Honouring Loyalist History Through Fiction
(a talk by Jean Rae Baxter)

January 26, 2013

We had the pleasure of hearing a talk by Dr. Jane Errington, professor of history at the Royal Military College of Canada and Queen’s University.

Jane’s title was “Coping with the Wilderness: Telling Women’s Stories of Early Upper Canada”. She explained that women with money, such as Elizabeth Simcoe (wife of the first Lt.-Gov. of Upper Canada, John Graves Simcoe) conveyed through diaries and letters home to family in England that life in Upper Canada was busy and interesting: not greatly different than life had been at home in England. However, others found the experience of coming to a new colony difficult and lonely. Margaret Ryerse came as a Loyalist, and her daughter Amelia Harris left letters and other documents describing Margaret’s life: no close neighbours, and dealing with the need to adapt to a new environment while sttempting to recreate parts of her old life such as family “entertainments”.
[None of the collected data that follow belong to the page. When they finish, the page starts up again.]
import Mathlib
import Summits.MatrixMultiplication.MatrixMultiplication.Theorems.FidelityWitnessesFidelityThesisSepMajorantSingleProduct

/-!
# Line `separable-majorant` for crux `FidelityWitnesses.FidelityThesis` (stmt-MatrixMultiplication-4956) —
stub `stub_capBound`: the CAPTURE BOUND `cap ≤ ‖G‖_F ‖M‖_F ≤ √d · √(k k')`

Slots `b = (κ,μ)`, `c = (μ',ν)`, output `a₀ = (κ,ν)` in `Fin n × Fin n`.  Let `e₁, …, e_d` be a family of
vectors of `ℂ^{n×n} ⊗ ℂ^{n×n}` written in a pair family `a_i ⊗ b'_j` (`q = (i,j) ∈ Fin k × Fin k'`) with
coefficients `γ_s`: `e_s(b,c) = Σ_q γ_s(q) a_{q.1}(b) b'_{q.2}(c)` (hypothesis `hγe`).  The CAPTURE of the family is
`cap := Σ_s Σ_{(κ,ν)} |Σ_m e_s((κ,m),(m,ν))|²` (`= tr(P_E W_n)` for an orthonormal `e`).  With the Gram matrix
`G_{qq'} := Σ_s γ_s(q) conj γ_s(q')` of the coefficient columns and the FLIP matrix
`M_{qq'} := Σ_{κ,ν,μ,μ'} a_{q.1}(κ,μ) b'_{q.2}(μ,ν) conj a_{q'.1}(κ,μ') conj b'_{q'.2}(μ',ν)` of the pair family,
the exact identity

  `cap = Σ_{q,q'} G_{qq'} · M_{qq'}`       (`tr(P_E W) = ⟨G, M⟩`)

holds, so by Cauchy–Schwarz over the pair-of-pairs index `cap ≤ ‖G‖_F ‖M‖_F`; with `‖G‖_F² = d` (`hG`) and
`‖M‖_F² ≤ k k'` (`hM`) this is `cap ≤ √d · √(k k')` — the Cauchy–Schwarz heart of `M(n,r) ≤ r^{3/2}` in the
lead's `fidelity_le_rpow_threeHalves` (line card `Cruxes/FidelityThesis/Lines/Sketch.md`).  The identity: with
`P_q(κ,ν) := Σ_m a_{q.1}(κ,m) b'_{q.2}(m,ν)` one has `Σ_m e_s((κ,m),(m,ν)) = Σ_q γ_s(q) P_q(κ,ν)`, hence
`cap = Σ_s Σ_x (Σ_q γ_s(q) P_q(x)) · conj(Σ_{q'} γ_s(q') P_{q'}(x)) = Σ_{q,q'} (Σ_s γ_s(q) conj γ_s(q')) (Σ_x P_q(x) conj P_{q'}(x))`
and `Σ_x P_q(x) conj P_{q'}(x) = M_{qq'}`.  Supports item `stmt-MatrixMultiplication-4956`; no definitions;
imports toolkit I only.
-/

namespace Summit.MatrixMultiplication.MatrixMultiplication.Theorems

open scoped BigOperators ComplexConjugate
open Literature.Computability.AlgebraicComplexity

/-- Expansion of a capture-type sum: for coefficient vectors `γ_s` and a family `P_q` of vectors of `ℂ^α`,
`Σ_s Σ_x |Σ_q γ_s(q) P_q(x)|² = Σ_{q,q'} (Σ_s γ_s(q) conj γ_s(q')) · (Σ_x P_q(x) conj P_{q'}(x))` (as complex
numbers) — the Gram matrix of the coefficients paired with the Gram matrix of the family. [folklore] -/
theorem sepMajorantCB_normSq_expand {σ α ι : Type*} [Fintype σ] [Fintype α] [Fintype ι]
    (γ : σ → ι → ℂ) (P : ι → α → ℂ) :
    ((∑ s, ∑ x, ‖∑ q, γ s q * P q x‖ ^ 2 : ℝ) : ℂ) =
      ∑ q, ∑ q', (∑ s, γ s q * conj (γ s q')) * ∑ x, P q x * conj (P q' x) := by
  -- `|z|² = z · conj z` (pattern of `DiagonalPowerDecay … sum_redPT_flip`)
  have hsq : ∀ z : ℂ, ((‖z‖ ^ 2 : ℝ) : ℂ) = z * conj z := fun z => by
    rw [Complex.mul_conj, Complex.normSq_eq_norm_sq, Complex.ofReal_pow]
  -- the four-fold reindexing `(s, x, q, q') ↦ (q, q', s, x)`
  have hcomm : ∀ F : σ → α → ι → ι → ℂ,
      ∑ s, ∑ x, ∑ q, ∑ q', F s x q q' = ∑ q, ∑ q', ∑ s, ∑ x, F s x q q' := by
    intro F
    calc ∑ s, ∑ x, ∑ q, ∑ q', F s x q q' = ∑ s, ∑ q, ∑ x, ∑ q', F s x q q' :=
          Finset.sum_congr rfl fun s _ => Finset.sum_comm
      _ = ∑ q, ∑ s, ∑ x, ∑ q', F s x q q' := Finset.sum_comm
      _ = ∑ q, ∑ s, ∑ q', ∑ x, F s x q q' :=
          Finset.sum_congr rfl fun q _ => Finset.sum_congr rfl fun s _ => Finset.sum_comm
      _ = ∑ q, ∑ q', ∑ s, ∑ x, F s x q q' := Finset.sum_congr rfl fun q _ => Finset.sum_comm
  rw [Complex.ofReal_sum]
  calc ∑ s, ((∑ x, ‖∑ q, γ s q * P q x‖ ^ 2 : ℝ) : ℂ)
      = ∑ s, ∑ x, ∑ q, ∑ q', γ s q * conj (γ s q') * (P q x * conj (P q' x)) := by
        refine Finset.sum_congr rfl fun s _ => ?_
        rw [Complex.ofReal_sum]
        refine Finset.sum_congr rfl fun x _ => ?_
        rw [hsq, map_sum, Finset.sum_mul_sum]
        refine Finset.sum_congr rfl fun q _ => Finset.sum_congr rfl fun q' _ => ?_
        rw [map_mul]
        ring
    _ = ∑ q, ∑ q', ∑ s, ∑ x, γ s q * conj (γ s q') * (P q x * conj (P q' x)) := hcomm _
    _ = ∑ q, ∑ q', (∑ s, γ s q * conj (γ s q')) * ∑ x, P q x * conj (P q' x) := by
        refine Finset.sum_congr rfl fun q _ => Finset.sum_congr rfl fun q' _ => ?_
        rw [Fintype.sum_mul_sum]

/-- **Capture bound** (`cap ≤ ‖G‖_F ‖M‖_F ≤ √d · √(k k')`, the Cauchy–Schwarz heart of `M(n,r) ≤ r^{3/2}`).
For a family `e₁, …, e_d ∈ ℂ^{n×n} ⊗ ℂ^{n×n}` written in a pair family `a_i ⊗ b'_j` with coefficients `γ_s`
(`hγe`), whose coefficient Gram matrix `G_{qq'} = Σ_s γ_s(q) conj γ_s(q')` has Frobenius mass `d` (`hG`) and
whose flip matrix `M_{qq'} = Σ_{κ,ν,μ,μ'} a_{q.1}(κ,μ) b'_{q.2}(μ,ν) conj a_{q'.1}(κ,μ') conj b'_{q'.2}(μ',ν)` has
Frobenius mass `≤ k k'` (`hM`), the capture `Σ_s Σ_{(κ,ν)} |Σ_m e_s((κ,m),(m,ν))|²` is at most `√d · √(k k')`:
it equals `Σ_{q,q'} G_{qq'} M_{qq'}` exactly, and Cauchy–Schwarz.  Line card
`Cruxes/FidelityThesis/Lines/Sketch.md` (capture step of `fidelity_le_rpow_threeHalves`). [folklore] -/
theorem stub_capBound {n d k k' : ℕ} (e : Fin d → Fin n × Fin n → Fin n × Fin n → ℂ)
    (a : Fin k → Fin n × Fin n → ℂ) (b' : Fin k' → Fin n × Fin n → ℂ) (γ : Fin d → Fin k × Fin k' → ℂ)
    (hγe : ∀ (s : Fin d) (b c : Fin n × Fin n), e s b c = ∑ q, γ s q * (a q.1 b * b' q.2 c))
    (hG : ∑ q, ∑ q', ‖∑ s, γ s q * conj (γ s q')‖ ^ 2 = (d : ℝ))
    (hM : ∑ q : Fin k × Fin k', ∑ q' : Fin k × Fin k',
      ‖∑ κ : Fin n, ∑ ν : Fin n, ∑ μ : Fin n, ∑ μ' : Fin n,
        a q.1 (κ, μ) * b' q.2 (μ, ν) * conj (a q'.1 (κ, μ')) * conj (b' q'.2 (μ', ν))‖ ^ 2 ≤ (k : ℝ) * (k' : ℝ)) :
    ∑ s, ∑ a₀ : Fin n × Fin n, ‖∑ m : Fin n, e s (a₀.1, m) (m, a₀.2)‖ ^ 2 ≤ Real.sqrt d * Real.sqrt ((k : ℝ) * (k' : ℝ)) := by
  -- the Gram matrix `G` of the coefficient columns and the flip matrix `M` of the pair family (opaque names)
  obtain ⟨G, hGdef⟩ : ∃ G : Fin k × Fin k' → Fin k × Fin k' → ℂ,
      ∀ q q', G q q' = ∑ s, γ s q * conj (γ s q') := ⟨_, fun _ _ => rfl⟩
  obtain ⟨M, hMdef⟩ : ∃ M : Fin k × Fin k' → Fin k × Fin k' → ℂ, ∀ q q', M q q' =
      ∑ κ : Fin n, ∑ ν : Fin n, ∑ μ : Fin n, ∑ μ' : Fin n,
        a q.1 (κ, μ) * b' q.2 (μ, ν) * conj (a q'.1 (κ, μ')) * conj (b' q'.2 (μ', ν)) :=
    ⟨_, fun _ _ => rfl⟩
  -- the matrix-product entries `P_q(κ,ν) = (A_{q.1} B'_{q.2})_{κν}`
  obtain ⟨P, hPdef⟩ : ∃ P : Fin k × Fin k' → Fin n × Fin n → ℂ,
      ∀ q x, P q x = ∑ m : Fin n, a q.1 (x.1, m) * b' q.2 (m, x.2) := ⟨_, fun _ _ => rfl⟩
  have hP2 : ∀ (q : Fin k × Fin k') (κ ν : Fin n), P q (κ, ν) = ∑ m : Fin n, a q.1 (κ, m) * b' q.2 (m, ν) :=
    fun q κ ν => hPdef q (κ, ν)
  have hG' : ∑ q, ∑ q', ‖G q q'‖ ^ 2 = (d : ℝ) := by simpa only [hGdef] using hG
  have hM' : ∑ q, ∑ q', ‖M q q'‖ ^ 2 ≤ (k : ℝ) * (k' : ℝ) := by simpa only [hMdef] using hM
  -- output slices of `e_s` in pair coordinates
  have hslice : ∀ (s : Fin d) (x : Fin n × Fin n),
      ∑ m : Fin n, e s (x.1, m) (m, x.2) = ∑ q, γ s q * P q x := by
    intro s x
    calc ∑ m : Fin n, e s (x.1, m) (m, x.2)
        = ∑ m : Fin n, ∑ q, γ s q * (a q.1 (x.1, m) * b' q.2 (m, x.2)) :=
          Finset.sum_congr rfl fun m _ => hγe s _ _
      _ = ∑ q, ∑ m : Fin n, γ s q * (a q.1 (x.1, m) * b' q.2 (m, x.2)) := Finset.sum_comm
      _ = ∑ q, γ s q * P q x := by
          refine Finset.sum_congr rfl fun q _ => ?_
          rw [hPdef, Finset.mul_sum]
  -- the flip matrix is the Gram matrix of the `P_q`
  have hflip : ∀ q q' : Fin k × Fin k', ∑ x, P q x * conj (P q' x) = M q q' := by
    intro q q'
    rw [hMdef, Fintype.sum_prod_type]
    refine Finset.sum_congr rfl fun κ _ => Finset.sum_congr rfl fun ν _ => ?_
    rw [hP2, hP2, map_sum, Finset.sum_mul_sum]
    refine Finset.sum_congr rfl fun μ _ => Finset.sum_congr rfl fun μ' _ => ?_
    rw [map_mul]
    ring
  -- THE IDENTITY `cap = Σ_{q,q'} G_{qq'} M_{qq'}` (as complex numbers)
  have hcap : ((∑ s, ∑ a₀ : Fin n × Fin n, ‖∑ m : Fin n, e s (a₀.1, m) (m, a₀.2)‖ ^ 2 : ℝ) : ℂ) =
      ∑ q, ∑ q', G q q' * M q q' := by
    simp_rw [hslice]
    rw [sepMajorantCB_normSq_expand γ P]
    refine Finset.sum_congr rfl fun q _ => Finset.sum_congr rfl fun q' _ => ?_
    rw [hGdef, hflip]
  -- Cauchy–Schwarz over the pair-of-pairs index `(q, q')`
  have hCS : ‖∑ q, ∑ q', G q q' * M q q'‖ ^ 2 ≤ (d : ℝ) * ((k : ℝ) * (k' : ℝ)) := by
    have h : ‖∑ q, ∑ q', G q q' * M q q'‖ ^ 2 ≤ (∑ q, ∑ q', ‖G q q'‖ ^ 2) * ∑ q, ∑ q', ‖M q q'‖ ^ 2 := by
      simpa only [Fintype.sum_prod_type] using
        sepMajorant_cauchySchwarz (fun p : (Fin k × Fin k') × (Fin k × Fin k') => G p.1 p.2)
          (fun p => M p.1 p.2)
    rw [hG'] at h
    exact h.trans (mul_le_mul_of_nonneg_left hM' (Nat.cast_nonneg d))
  -- conclude: `cap = ‖(cap : ℂ)‖`, `cap² ≤ d · (k k')`, `cap ≤ √(d · k k') = √d · √(k k')`
  have hnn : 0 ≤ ∑ s, ∑ a₀ : Fin n × Fin n, ‖∑ m : Fin n, e s (a₀.1, m) (m, a₀.2)‖ ^ 2 := by positivity
  have hsq : (∑ s, ∑ a₀ : Fin n × Fin n, ‖∑ m : Fin n, e s (a₀.1, m) (m, a₀.2)‖ ^ 2) ^ 2 ≤
      (d : ℝ) * ((k : ℝ) * (k' : ℝ)) := by
    have hn : ‖((∑ s, ∑ a₀ : Fin n × Fin n, ‖∑ m : Fin n, e s (a₀.1, m) (m, a₀.2)‖ ^ 2 : ℝ) : ℂ)‖ =
        ∑ s, ∑ a₀ : Fin n × Fin n, ‖∑ m : Fin n, e s (a₀.1, m) (m, a₀.2)‖ ^ 2 :=
      Complex.norm_of_nonneg hnn
    rw [← hn, hcap]
    exact hCS
  calc ∑ s, ∑ a₀ : Fin n × Fin n, ‖∑ m : Fin n, e s (a₀.1, m) (m, a₀.2)‖ ^ 2
      ≤ |∑ s, ∑ a₀ : Fin n × Fin n, ‖∑ m : Fin n, e s (a₀.1, m) (m, a₀.2)‖ ^ 2| := le_abs_self _
    _ ≤ Real.sqrt ((d : ℝ) * ((k : ℝ) * (k' : ℝ))) := Real.abs_le_sqrt hsq
    _ = Real.sqrt d * Real.sqrt ((k : ℝ) * (k' : ℝ)) := Real.sqrt_mul (Nat.cast_nonneg d) _

end Summit.MatrixMultiplication.MatrixMultiplication.Theorems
Frances Stewart, who arrived from Ireland in 1822, wrote letters home in which she admitted her excitement at the prospect of a new country was mixed with apprehension. She was a “gentlewoman” who settled near Rice Lake and raised ten children in a log house. Her letters home told how she still made time each day to read, to keep her mind stimulated. Her family was well-enough off that after five years in the wilderness her cousin could send her a piano!

Frances Stewart was helped by servants, but Dr. Etherington quoted from another Irish woman, Fanny Hutton, who bought a farm near Belleville in 1834. She also wrote letters describing her life with her five children. and a rather feckless husband: she was just barely getting by.

Both Frances and Fanny Jane lived in the country; Jane recommended Anna Jameson’s Winter Studies and Summer Rambles in Canada (published 1838; reprinted 1990, New Canadian Library) as an example of the life of an urban woman of the time.

Many letters and diaries of early settlers may be found at the Archives of Ontario.